A blood test is the most accurate way to confirm a pregnancy. It can be determined as early as one week after conception using just a few drops of blood. A blood test for pregnancy can also determine how far along you are by measuring the HCG (human chorionic gonadotropin) in your blood. The HCG values increase as the pregnancy progresses. HCG is a hormone that is produced during pregnancy that is made by the developing placenta after fertilization. If you are early on in your pregnancy the HCG hormone may not register on a urine test, so a blood test will be needed to determine if you are indeed pregnant. Your practitioner will most likely  have to order  multiple blood tests, in the beginning the levels will be quite low, but within days the numbers will multiply rapidly,doubling every 48 hours.

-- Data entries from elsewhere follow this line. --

import Literature.MathematicalPhysics.QuantumFieldTheory.BalabanImbrieJaffe1984to88.BIJ88Ineq312Instance
import Literature.MathematicalPhysics.QuantumFieldTheory.BalabanImbrieJaffe1984to88.BIJ88GaussFactor309

/-!
# `BalabanImbrieJaffe1984to88.BIJ88ObservableExtraction312` — T. Bałaban, J. Imbrie, A. Jaffe, *Effective action and cluster properties of the
abelian Higgs model*, Commun. Math. Phys. **114** (1988) 257–315 [BalabanImbrieJaffe1988]: Sect. 5.14, pp. 311–312 [PDF 55–56] — **THE OBSERVABLE
EXTRACTION** (row `C2.Claim@312`, *"observable extraction and |G_k(X)|"*) at the level print describes it: the p. 311 classification of the
connected components produced by the integrations by parts (*complete* / *remainder* / *constant*), the termination sentence, the small factors a
remainder component carries, the p. 312 sentence *"By performing sufficiently many integrations by parts, we have arranged for enough small factors
to beat these large factors"* as ARITHMETIC with explicit thresholds, and — BY NAME from gen 12's `BIJ88Ineq312Instance.norm_Gk_le_printed` — r16's
leaf `Ineq312` in the PRINTED CURRENCY: the product of large factors `[c(L^kε)^{−m(c)}e^{−m′(c)}]` over the observables NEAR THE BOUNDARY only.

HONEST FRAMING (cell `lit-balaban`, verbatim): statement-level skeleton of published theorems with citation tags; proofs where landed; nothing here is a claim about the Yang–Mills mass gap.

PDF held: `paper:balaban1988-cmp114-bij-abelian-higgs-effective-action` (journal page = PDF page + 256); pp. 311–312 = PDF 55–56, read this
session (`lit read … --pages 50-59`).

**The print (verbatim).** p. 311: *"We apply a somewhat different procedure to extract the proper perturbative terms from the observable. We
integrate by parts in the Gaussian expectation (5.14.1). Each F^{m̄}_{k,loc}(X_{σ₁}) is a polynomial in A^{(k)}, φ^{(k)}; those fields can be
contracted via covariances C^{(k)}_{ℤ^d,loc} or C^{(k)}_{loc}(u_{k+1}) to other observables, to χ′_{Λ₉^{(k)}}, or to the interaction. After each
integration by parts, we replace the covariance by C^{(k)}_{loc} or C^{(k)}_{loc}(u_{k+1}) and give a random walk expansion for the difference. For
each term, let X be the union of the cubes covering the X_{σ₁} and the regions from the random walk expansion. A connected component of X is
called complete if a contraction to χ′_{Λ₉^{(k)}} occurs, if a term from the random walk expansion occurs, if at least m + 1 interactions have been
differentiated down, or if the term is constant (all legs contracted). We stop integrating by parts fields in complete components of X. After
sufficiently many integrations by parts, all components of X will be complete. We break up the observable according to the connected components
of X. The components containing contractions to χ′_{Λ₉^{(k)}}, terms from the random walk expansions, or at least m+1 interactions are called
remainder components {X_r}. The other components are called constant components {X_c}, since the observable there is independent of A^{(k)},
φ^{(k)}."* p. 312: *"The main source of concern in estimating G_k(X_{r′}) is that we only have bounds |F_{k,loc}(X_{σ₁})| ≤ c(L^kε)^{−m(c)}e^{−m′(c)},
coming from our estimates on perturbation expansions of observables; similarly for F_{k+1,loc}(X_c). Here m(c), m′(c) depend on the terms in F
in X_{σ₁} or X_c. By performing sufficiently many integrations by parts, we have arranged for enough small factors to beat these large factors in
the remainder terms (at least if X_{r′} is not at the boundary of Λ₁₂^{(k)}). Near the boundary we have potentially large covariances
C^{(k)}_{ℤ^d,loc} − C^{(k)}_{ℤ^d} or C^{(k)}_{ℤ^d,loc}(u_{k+1}) − C^{(k)}_{loc}(u_{k+1}), so we make use of the proximity to Λ₁₂^{(k)c} to provide the
necessary convergence. These considerations lead to the following estimate: |G_k(X)| ≤ c(F(X)) (e^β(L^kε/ε₀)^{1/4−α})^{β′|X∖∪X_c|}
Π_{X_{σ₁}⊂X: dist(X_{σ₁},Λ^{(k)c}_{12}) < r(e_k)} [c(L^kε)^{−m(c)}e^{−m′(c)}]."*

**What is proved (0 `sorry`, standard axioms, 0 new `Prop` facts).**
* §1 (p. 311, MODEL READING — the bookkeeping datum of one connected component of `X` during the integrations by parts: the numbers of
  contractions to `χ′`, of random-walk terms, of interactions differentiated down, of uncontracted legs): `IbpComponent`; the printed
  classification **`IsComplete`** (the four printed clauses), **`IsRemainder`**, **`IsConstant`** (defs with bodies); `isComplete_iff`,
  `isComplete_iff_isRemainder_or_isConstant`, `legs_eq_zero_of_isConstant` (*"all legs contracted"*), `not_isRemainder_of_isConstant`; the printed
  IBP events as a step relation `Step D` (contraction to another observable / to `χ′` / to the interaction, which brings `≤ D` new legs / the
  random-walk remainder of the replaced covariance) and **`exists_isComplete_of_steps`**: *"After sufficiently many integrations by parts, all
  components of X will be complete"* — every run of steps taken in incomplete components reaches a complete component within
  `μ = (m+1−n_V)(D+1) + legs` steps (a strictly decreasing potential); `merge`/`isRemainder_merge`/`mu_merge_le` (components joined by a contraction).
* §2 (p. 312, the small factors of a remainder component): **`smallFactor`** `= θ_χ^{n_χ} θ_RW^{n_RW} θ_V^{n_V}` (the `χ′`-contraction factor
  `e^{−cp(e_k)²}` of p. 307/309, the random-walk factor `e^{−cr(e_k)}` of p. 311, the vertex factor `e^β(L^kε/ε₀)^{1/4−α}` of p. 298 per
  interaction), `smallFactor_le_one`, **`smallFactor_le_of_isRemainder`** (`≤ max{θ_χ, θ_RW, θ_V^{m+1}}`).
* §3 (p. 312 *"enough small factors to beat these large factors"*, ARITHMETIC with explicit thresholds; large factor `C·(L^kε)^{−m_c}`, `C ≥ 0`
  standing for `c·e^{−m′(c)}`, a k-independent constant in either reading of the letter `e`, cf. GAPS G-C2-p36-04): **`vertex_pow_mul_large_le`**
  (vertex case: `θ_V = E·s^{1/4−α}`, `s = L^kε/ε₀ ∈ (0,1]`, IBP depth `(m+1)(1/4−α) ≥ m_c` ⟹ `θ_V^{m+1}·C(L^kε)^{−m_c} ≤ C·E^{m+1}·ε₀^{−m_c}`,
  uniformly in k; `E = e^β`), `vertex_pow_mul_large_le_rpow` (with a margin `κ′` a factor `(L^kε/ε₀)^{κ′}` survives),
  `spacing_rpow_neg_le_eK_rpow_neg` (`(L^kε)^{−m_c} ≤ e_k^{−2m_c/(4−d)}`, e_k of (2.2), `0 < e ≤ 1`, `d < 4`), `eK_rpow_mul_le`,
  **`chi_mul_large_le`** (`χ′` case, by name from `BIJ88GaussFactor309.exp_pLog_sq_le_pow`: `e^{−cp(e_k)²}·C(L^kε)^{−m_c} ≤ C` once
  `2m_c/(4−d) ≤ n+1 ≤ c|log e_k⁻¹|^{2p−1}`), **`rw_mul_large_le`** (random-walk case, by name from `BIJ88ScaleSums.exp_rLen_le_rpow`:
  `e^{−cr(e_k)}·C(L^kε)^{−m_c} ≤ C` once `2m_c/(4−d) ≤ c(log e_k⁻¹)^{r−1}`), **`smallFactor_mul_large_le`** (hence the small factor of EVERY
  remainder component beats the large factor when the three do).
* §4 (p. 312 estimate, gas level, BY NAME from `BIJ88Ineq312Instance.norm_Gk_le_printed` for the observable-carrying gas of (5.14.3), gens 11–12):
  **`norm_Gk_le_boundaryForm`** — observable activities carrying, per located observable `j`, its large factor `D_j ≥ 0` times its completeness
  small factor `σ_j ∈ [0,1]`, with `D_j σ_j ≤ B_j` for the observables NOT near the boundary (§3), give
  `‖G_k(X′)‖ ≤ [e^{2a₀#T}·N_D(X′)·Π_{j∈obsIn X′, ¬bdry j} B_j] · θ^{β″·#(T∖slot cubes)} · Π_{j∈obsIn X′, bdry j} D_j` — the printed form, `c(F(X))`
  depending on the observables in `X` and the product over the observables near the boundary only; **`ineq312_boundaryForm`** (the same as an
  instance of the leaf `BIJ88Sect5StatementsPart4.Ineq312`); **`ineq312_printedCurrency`** (`σ_j = θ^{m_j+1}`, `D_j = C_j(L^kε)^{−m_j^c}`,
  `θ = E(L^kε/ε₀)^{1/4−α}`, thresholds `(m_j+1)(1/4−α) ≥ m_j^c` — the vertex case of §3 discharging the beat).
HONEST SCOPE: (a) the integration-by-parts EXPANSION itself — that the remainder activities of (5.14.5) have the structure "Π(large factor ×
completeness small factor) × small factor per non-slot cube" — is print's *"Without going into details"* and is NOT modelled (it is the SHAPE of the
hypothesis `hobs`, as in gen 12); (b) the boundary mechanism (*"we make use of the proximity to Λ₁₂^{(k)c}"*, Sect. 5.15) is not modelled — near the
boundary only `σ_j ≤ 1` is used, exactly as the printed estimate keeps the large factors there; (c) constants generic. Imports `BIJ88Ineq312Instance`
(gen 12), `BIJ88GaussFactor309` (p36 g4); modifies nothing. NOT summit progress; NOT continuum; NOT Clay. Cell `lit-balaban` Phase 2, seat p25 gen 13
(row owner r16, referee ref-5).
-/

noncomputable section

Weeks of Pregnancy Amount of hCG in mIU/L
3 weeks 5 to 50
4 weeks 5 to 426
5 weeks 19 to 7,340
6 weeks 1,080 to 56,500
7 to 8 weeks 7,650 to 229,000
9 to 12 weeks 25,700 to 288,000


Just remember that the above are the ranges of “normal” and anything within those parameters are considered to be “normal”. If your numbers are off the chart or don’t fall within the range it is most likely that the pregnancy is fine and commonly your due date might just be off – or you could be carrying twins.  As long as your pregnancy is progressing normally and the numbers are increasing during your first trimester, don’t stress about the numbers at all. Any concerns, your practitioner will address at your appointment, sometimes a dating ultrasound early on will better confirm a viable pregnancy and more accurate dates.

blood test for pregnancyBlood tests at your first appointment with your practitioner are very common. In these initial blood tests you will be tested for your blood group, whether you are Rhesus positive or negative, your immunity to German measles (Rubella) and your hemoglobin levels. You will also be tested for hepatitis B, syphilis and HIV/AIDS. These blood test are very important and give your practitioner or caregiver pertinent information regarding your health and any possible problems that may arise during your pregnancy. If your partner is Rhesus positive and you are negative there is a good chance that your baby will be positive too and in that case your body may produce antibodies that will destroy the red blood cells in your baby. At around 28 weeks you will be given an injection which will prevent this from happening.

Early on in your pregnancy you will be offered a few genetic tests. These are optional and it is strongly suggested that you discuss these tests with your family practitioner. The first is a triple screen test, this is a blood test that looks for three specific substances; AFP, HCG and Estroil. This is usually performed between fifteen and twenty weeks pregnant. This blood test has to take into consideration many factors in order to be accurate; the due date, mother’s age, ethnicity and family history to name a few. The triple screen tests checks for defects in the neural tube such as spina bifida, Trisomy 21 (Down’s syndrome) and Trisomy 18 (Edward’s syndrome). It is very important to remember that this is not a diagnostic test, but merely tests for the possible risk the mother has in carrying a baby with a genetic disorder. This test also has a probability of a false positive, so make sure to discuss with your practitioner the necessity of this test.  Another test is a nuchal translucency; this is used to determine the possibility of Down’s syndrome. This has a specific timeline that it has to be performed in and enables you to get the most accurate results. Your practitioner will send you for this test between eleven and fourteen weeks.  It is a detailed test including an ultrasound in combination with a blood test, when tested together the accuracy of the result increases to 90 percent.